▶ **GOAL OF THE EXERCISE**
Please copy the lines below exactly, from the first one through the line showing "for TWO closed".
[[ EXERCISE DATA open ]]
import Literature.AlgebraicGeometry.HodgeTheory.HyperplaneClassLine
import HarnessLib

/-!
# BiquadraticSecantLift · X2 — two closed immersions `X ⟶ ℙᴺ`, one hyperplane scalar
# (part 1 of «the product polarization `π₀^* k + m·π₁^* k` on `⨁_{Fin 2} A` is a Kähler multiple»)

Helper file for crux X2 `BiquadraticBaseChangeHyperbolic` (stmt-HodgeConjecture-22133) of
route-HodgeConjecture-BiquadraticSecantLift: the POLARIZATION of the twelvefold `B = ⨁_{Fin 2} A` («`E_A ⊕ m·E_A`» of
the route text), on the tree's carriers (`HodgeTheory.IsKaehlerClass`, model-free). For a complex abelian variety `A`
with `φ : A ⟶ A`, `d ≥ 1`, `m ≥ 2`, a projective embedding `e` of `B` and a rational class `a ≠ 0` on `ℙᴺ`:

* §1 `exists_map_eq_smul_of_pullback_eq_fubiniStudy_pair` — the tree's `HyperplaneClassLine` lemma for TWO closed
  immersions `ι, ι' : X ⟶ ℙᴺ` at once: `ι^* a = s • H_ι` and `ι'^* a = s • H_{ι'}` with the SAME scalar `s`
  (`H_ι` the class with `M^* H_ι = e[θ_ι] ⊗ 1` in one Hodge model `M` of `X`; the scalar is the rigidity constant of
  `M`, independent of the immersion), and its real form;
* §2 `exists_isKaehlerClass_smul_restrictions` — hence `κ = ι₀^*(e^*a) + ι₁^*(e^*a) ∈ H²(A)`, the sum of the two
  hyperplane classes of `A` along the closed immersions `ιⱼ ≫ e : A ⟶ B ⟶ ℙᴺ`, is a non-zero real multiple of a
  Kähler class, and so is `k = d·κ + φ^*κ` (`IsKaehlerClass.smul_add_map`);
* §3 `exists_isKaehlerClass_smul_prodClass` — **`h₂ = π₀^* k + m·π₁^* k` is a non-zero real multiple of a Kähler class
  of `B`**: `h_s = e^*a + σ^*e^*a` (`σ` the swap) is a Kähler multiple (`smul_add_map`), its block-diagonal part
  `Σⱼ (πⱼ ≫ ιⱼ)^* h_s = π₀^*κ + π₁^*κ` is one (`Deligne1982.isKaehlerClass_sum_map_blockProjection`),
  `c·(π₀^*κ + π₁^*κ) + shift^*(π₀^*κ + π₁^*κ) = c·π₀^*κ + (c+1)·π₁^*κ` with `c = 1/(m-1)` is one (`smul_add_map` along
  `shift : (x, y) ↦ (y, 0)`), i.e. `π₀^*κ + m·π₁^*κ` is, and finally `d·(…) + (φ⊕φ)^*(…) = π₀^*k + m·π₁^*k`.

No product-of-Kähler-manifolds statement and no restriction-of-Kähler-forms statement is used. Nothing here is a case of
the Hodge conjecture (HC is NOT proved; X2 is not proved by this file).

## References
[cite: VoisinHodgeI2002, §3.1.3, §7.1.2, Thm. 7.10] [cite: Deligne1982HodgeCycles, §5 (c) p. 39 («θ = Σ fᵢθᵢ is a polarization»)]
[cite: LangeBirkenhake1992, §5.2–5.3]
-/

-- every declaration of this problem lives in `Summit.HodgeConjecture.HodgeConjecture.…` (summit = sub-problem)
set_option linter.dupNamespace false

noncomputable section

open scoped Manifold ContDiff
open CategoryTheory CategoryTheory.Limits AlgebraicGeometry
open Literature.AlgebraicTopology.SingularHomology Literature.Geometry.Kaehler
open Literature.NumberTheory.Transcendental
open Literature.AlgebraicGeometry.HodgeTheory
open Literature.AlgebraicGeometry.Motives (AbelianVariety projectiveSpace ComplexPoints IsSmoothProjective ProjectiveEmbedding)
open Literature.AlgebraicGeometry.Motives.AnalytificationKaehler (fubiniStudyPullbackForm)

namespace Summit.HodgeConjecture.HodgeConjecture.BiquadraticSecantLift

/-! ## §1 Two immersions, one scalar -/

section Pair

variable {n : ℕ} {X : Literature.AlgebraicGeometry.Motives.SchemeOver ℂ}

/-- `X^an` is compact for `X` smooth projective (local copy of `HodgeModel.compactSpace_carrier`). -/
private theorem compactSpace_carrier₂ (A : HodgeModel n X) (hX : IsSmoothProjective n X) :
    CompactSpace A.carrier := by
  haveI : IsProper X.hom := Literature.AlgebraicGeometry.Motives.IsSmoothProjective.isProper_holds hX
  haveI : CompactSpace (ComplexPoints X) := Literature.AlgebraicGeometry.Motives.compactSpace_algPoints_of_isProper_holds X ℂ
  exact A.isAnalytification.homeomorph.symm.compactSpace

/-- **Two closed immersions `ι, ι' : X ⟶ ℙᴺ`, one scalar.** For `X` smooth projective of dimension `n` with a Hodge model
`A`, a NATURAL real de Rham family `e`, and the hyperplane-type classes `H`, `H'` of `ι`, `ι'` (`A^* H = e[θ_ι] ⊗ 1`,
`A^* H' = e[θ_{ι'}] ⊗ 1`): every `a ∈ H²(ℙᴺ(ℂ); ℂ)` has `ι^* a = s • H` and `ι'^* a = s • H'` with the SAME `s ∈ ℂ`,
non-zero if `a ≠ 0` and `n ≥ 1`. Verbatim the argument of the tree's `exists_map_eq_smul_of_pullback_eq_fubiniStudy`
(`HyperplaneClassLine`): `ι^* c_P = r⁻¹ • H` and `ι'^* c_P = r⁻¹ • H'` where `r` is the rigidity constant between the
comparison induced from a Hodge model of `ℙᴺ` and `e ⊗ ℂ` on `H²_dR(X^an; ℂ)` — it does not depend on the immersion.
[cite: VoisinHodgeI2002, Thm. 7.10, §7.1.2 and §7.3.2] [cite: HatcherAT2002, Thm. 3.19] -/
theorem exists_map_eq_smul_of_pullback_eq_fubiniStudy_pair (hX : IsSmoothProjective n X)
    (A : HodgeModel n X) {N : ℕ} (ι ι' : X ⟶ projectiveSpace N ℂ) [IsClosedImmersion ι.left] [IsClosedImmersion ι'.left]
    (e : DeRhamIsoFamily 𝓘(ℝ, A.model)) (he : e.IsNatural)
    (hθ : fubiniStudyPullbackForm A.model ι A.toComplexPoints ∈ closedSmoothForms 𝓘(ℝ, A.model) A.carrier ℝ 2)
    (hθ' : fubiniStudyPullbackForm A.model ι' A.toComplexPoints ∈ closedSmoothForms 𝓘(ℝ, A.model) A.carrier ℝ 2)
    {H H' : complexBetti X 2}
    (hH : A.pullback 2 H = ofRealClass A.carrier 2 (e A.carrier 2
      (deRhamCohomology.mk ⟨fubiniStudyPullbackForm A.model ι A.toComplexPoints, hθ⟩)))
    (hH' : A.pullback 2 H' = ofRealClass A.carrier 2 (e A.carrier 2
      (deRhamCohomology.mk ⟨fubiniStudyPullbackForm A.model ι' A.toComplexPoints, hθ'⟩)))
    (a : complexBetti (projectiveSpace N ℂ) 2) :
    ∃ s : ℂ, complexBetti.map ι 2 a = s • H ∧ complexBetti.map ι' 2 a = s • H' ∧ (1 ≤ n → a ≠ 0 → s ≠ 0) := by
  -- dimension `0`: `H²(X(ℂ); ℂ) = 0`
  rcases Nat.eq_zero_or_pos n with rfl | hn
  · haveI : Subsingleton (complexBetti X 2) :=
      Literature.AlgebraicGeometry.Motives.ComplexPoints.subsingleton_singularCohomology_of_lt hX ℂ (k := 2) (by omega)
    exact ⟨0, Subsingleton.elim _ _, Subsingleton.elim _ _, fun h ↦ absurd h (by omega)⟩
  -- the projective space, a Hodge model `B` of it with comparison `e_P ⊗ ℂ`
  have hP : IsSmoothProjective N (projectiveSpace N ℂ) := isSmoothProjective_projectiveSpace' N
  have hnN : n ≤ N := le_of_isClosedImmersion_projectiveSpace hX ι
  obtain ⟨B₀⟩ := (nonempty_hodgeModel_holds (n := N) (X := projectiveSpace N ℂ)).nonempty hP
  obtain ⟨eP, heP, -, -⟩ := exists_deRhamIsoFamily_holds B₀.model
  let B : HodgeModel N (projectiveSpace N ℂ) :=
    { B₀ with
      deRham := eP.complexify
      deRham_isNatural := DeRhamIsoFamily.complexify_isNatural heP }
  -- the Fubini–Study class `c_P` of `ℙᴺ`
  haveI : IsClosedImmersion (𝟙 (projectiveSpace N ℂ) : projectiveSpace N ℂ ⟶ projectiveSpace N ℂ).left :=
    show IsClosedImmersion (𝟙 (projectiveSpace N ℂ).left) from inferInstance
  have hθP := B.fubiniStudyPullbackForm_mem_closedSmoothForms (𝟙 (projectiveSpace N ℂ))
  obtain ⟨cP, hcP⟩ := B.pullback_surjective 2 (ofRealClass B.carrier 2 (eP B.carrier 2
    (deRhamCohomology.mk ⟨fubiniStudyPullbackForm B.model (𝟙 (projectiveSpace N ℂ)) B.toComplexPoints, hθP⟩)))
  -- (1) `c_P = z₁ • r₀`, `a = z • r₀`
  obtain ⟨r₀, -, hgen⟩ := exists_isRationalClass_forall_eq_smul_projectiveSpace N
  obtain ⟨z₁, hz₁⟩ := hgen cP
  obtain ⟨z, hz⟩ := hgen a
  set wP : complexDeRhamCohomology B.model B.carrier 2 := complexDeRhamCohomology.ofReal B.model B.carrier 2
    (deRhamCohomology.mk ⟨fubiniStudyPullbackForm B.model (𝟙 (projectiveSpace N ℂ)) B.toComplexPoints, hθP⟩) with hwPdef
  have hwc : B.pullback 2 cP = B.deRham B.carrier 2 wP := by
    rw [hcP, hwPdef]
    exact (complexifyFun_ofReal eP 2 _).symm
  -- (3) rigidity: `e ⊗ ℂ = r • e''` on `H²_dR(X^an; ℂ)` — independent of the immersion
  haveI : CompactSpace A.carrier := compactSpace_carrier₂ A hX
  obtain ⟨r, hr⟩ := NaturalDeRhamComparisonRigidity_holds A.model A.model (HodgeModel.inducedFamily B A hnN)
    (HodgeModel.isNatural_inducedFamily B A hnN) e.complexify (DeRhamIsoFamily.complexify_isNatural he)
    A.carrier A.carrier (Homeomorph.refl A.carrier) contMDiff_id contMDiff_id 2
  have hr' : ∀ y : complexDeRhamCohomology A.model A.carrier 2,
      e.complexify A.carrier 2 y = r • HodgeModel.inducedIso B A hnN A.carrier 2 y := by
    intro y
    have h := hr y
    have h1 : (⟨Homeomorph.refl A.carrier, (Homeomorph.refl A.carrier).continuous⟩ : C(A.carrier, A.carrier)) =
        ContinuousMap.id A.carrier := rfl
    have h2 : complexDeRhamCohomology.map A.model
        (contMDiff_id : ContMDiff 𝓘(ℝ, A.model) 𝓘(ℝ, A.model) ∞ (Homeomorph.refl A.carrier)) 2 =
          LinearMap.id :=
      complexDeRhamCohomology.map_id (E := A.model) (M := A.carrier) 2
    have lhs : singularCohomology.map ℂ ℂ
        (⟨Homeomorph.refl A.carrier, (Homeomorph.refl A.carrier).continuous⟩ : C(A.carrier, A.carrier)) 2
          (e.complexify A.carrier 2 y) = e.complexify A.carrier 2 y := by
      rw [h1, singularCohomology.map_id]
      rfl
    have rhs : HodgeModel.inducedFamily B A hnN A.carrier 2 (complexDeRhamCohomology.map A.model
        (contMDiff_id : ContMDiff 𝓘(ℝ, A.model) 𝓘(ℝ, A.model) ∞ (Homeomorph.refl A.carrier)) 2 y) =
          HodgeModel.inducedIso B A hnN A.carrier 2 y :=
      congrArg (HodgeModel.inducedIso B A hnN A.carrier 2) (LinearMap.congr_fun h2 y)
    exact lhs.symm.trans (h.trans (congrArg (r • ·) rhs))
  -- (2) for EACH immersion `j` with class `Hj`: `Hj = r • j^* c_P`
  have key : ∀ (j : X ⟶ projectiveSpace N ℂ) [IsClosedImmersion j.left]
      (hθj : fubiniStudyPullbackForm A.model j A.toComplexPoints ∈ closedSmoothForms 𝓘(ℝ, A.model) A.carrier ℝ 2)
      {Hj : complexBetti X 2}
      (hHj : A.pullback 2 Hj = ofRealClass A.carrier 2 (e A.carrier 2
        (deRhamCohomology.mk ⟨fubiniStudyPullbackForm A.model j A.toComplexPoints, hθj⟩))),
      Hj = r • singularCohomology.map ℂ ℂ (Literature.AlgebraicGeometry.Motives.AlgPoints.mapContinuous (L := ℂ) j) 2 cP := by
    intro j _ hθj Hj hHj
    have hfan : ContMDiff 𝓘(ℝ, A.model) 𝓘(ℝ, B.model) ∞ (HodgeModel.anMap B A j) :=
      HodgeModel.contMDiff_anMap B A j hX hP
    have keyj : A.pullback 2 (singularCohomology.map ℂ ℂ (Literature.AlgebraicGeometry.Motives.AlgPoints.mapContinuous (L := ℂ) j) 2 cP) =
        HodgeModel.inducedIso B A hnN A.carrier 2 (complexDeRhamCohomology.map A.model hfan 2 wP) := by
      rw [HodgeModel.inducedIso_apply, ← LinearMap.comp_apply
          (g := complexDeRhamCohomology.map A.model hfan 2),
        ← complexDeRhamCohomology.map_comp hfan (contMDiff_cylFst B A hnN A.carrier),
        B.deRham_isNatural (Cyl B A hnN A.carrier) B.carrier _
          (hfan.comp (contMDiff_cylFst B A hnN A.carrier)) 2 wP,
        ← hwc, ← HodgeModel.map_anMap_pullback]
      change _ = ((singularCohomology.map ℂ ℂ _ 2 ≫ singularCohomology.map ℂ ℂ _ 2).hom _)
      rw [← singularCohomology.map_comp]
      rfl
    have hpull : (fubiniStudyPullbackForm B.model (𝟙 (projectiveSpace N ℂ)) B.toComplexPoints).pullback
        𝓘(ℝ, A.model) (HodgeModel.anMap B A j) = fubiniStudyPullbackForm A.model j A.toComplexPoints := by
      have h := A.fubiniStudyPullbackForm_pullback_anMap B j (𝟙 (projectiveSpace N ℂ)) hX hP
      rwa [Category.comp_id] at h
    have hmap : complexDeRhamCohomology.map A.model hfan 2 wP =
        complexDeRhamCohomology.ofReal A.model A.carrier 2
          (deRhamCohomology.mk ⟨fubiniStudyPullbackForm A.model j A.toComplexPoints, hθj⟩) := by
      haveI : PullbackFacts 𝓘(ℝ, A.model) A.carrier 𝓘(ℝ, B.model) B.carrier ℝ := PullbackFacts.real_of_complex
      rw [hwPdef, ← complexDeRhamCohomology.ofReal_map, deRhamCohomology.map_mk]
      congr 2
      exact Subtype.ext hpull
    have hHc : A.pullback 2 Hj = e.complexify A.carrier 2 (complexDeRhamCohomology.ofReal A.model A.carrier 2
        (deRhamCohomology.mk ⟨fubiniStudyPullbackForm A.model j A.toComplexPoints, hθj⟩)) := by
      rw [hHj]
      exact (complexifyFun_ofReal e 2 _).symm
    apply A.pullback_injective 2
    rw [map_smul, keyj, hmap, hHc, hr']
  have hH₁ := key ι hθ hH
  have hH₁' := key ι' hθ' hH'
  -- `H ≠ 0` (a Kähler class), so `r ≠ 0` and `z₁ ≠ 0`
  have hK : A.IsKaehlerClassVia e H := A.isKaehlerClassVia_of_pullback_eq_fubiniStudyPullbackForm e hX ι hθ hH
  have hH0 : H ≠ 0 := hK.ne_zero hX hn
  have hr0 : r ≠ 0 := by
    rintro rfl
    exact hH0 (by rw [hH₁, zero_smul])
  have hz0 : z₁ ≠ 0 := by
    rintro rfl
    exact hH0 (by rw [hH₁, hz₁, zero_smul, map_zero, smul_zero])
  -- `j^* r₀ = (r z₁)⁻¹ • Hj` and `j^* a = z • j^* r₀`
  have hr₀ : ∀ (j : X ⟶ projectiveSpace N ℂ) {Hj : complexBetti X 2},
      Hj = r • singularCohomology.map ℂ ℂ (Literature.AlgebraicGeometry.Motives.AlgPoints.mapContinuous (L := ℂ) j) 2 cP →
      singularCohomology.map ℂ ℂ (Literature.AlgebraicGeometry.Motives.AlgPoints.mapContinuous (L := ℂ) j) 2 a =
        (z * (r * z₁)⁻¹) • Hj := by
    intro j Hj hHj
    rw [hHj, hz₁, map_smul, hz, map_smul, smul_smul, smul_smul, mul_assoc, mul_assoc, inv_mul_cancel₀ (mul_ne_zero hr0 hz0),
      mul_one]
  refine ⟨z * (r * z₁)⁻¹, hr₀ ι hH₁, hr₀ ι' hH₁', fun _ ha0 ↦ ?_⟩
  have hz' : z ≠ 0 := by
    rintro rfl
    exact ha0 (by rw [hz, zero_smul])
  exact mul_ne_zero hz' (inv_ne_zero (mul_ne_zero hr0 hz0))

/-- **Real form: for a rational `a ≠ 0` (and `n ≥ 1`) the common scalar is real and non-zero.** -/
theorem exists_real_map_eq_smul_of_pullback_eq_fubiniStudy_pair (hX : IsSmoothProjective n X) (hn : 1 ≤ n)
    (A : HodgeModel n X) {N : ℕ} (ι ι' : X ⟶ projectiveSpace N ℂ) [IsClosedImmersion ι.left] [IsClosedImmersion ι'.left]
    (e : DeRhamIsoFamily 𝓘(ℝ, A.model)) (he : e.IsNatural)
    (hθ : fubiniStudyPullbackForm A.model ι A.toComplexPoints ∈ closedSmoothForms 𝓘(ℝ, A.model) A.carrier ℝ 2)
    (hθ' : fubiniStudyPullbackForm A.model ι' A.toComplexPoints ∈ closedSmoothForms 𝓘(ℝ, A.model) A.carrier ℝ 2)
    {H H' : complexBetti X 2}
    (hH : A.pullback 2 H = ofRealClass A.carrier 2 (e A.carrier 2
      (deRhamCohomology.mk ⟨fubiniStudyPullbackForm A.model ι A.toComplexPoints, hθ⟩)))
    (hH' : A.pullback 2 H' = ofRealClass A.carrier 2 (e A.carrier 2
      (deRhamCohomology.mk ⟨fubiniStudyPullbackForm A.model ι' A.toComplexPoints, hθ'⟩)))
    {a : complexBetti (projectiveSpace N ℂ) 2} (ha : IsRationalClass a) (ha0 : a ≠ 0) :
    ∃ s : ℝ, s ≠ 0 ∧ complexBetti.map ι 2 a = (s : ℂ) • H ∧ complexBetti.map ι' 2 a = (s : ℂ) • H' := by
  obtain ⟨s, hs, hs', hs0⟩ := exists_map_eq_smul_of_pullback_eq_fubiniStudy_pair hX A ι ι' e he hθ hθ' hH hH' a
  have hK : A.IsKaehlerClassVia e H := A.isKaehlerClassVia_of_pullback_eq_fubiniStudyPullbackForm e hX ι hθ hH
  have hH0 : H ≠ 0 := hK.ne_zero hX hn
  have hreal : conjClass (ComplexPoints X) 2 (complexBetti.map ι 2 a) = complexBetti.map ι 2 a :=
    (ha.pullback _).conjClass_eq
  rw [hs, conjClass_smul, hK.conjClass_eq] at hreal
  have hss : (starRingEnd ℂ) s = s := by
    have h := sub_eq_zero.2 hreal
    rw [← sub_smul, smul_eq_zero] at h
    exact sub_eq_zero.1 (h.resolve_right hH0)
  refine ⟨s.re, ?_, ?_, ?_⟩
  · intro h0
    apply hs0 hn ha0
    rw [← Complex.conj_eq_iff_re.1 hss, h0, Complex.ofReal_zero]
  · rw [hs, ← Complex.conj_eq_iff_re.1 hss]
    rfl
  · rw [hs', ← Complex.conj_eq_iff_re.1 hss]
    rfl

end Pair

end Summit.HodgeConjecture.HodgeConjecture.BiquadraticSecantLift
[[ EXERCISE DATA closed ]]
▶ **WRITTEN RESPONSE**
import Literature.AlgebraicGeometry.HodgeTheory.HyperplaneClassLine
import HarnessLib

/-!
# BiquadraticSecantLift · X2 — two closed immersions `X ⟶ ℙᴺ`, one hyperplane scalar
# (part 1 of «the product polarization `π₀^* k + m·π₁^* k` on `⨁_{Fin 2} A` is a Kähler multiple»)

Helper file for crux X2 `BiquadraticBaseChangeHyperbolic` (stmt-HodgeConjecture-22133) of
route-HodgeConjecture-BiquadraticSecantLift: the POLARIZATION of the twelvefold `B = ⨁_{Fin 2} A` («`E_A ⊕ m·E_A`» of
the route text), on the tree's carriers (`HodgeTheory.IsKaehlerClass`, model-free). For a complex abelian variety `A`
with `φ : A ⟶ A`, `d ≥ 1`, `m ≥ 2`, a projective embedding `e` of `B` and a rational class `a ≠ 0` on `ℙᴺ`:

* §1 `exists_map_eq_smul_of_pullback_eq_fubiniStudy_pair` — the tree's `HyperplaneClassLine` lemma for TWO closed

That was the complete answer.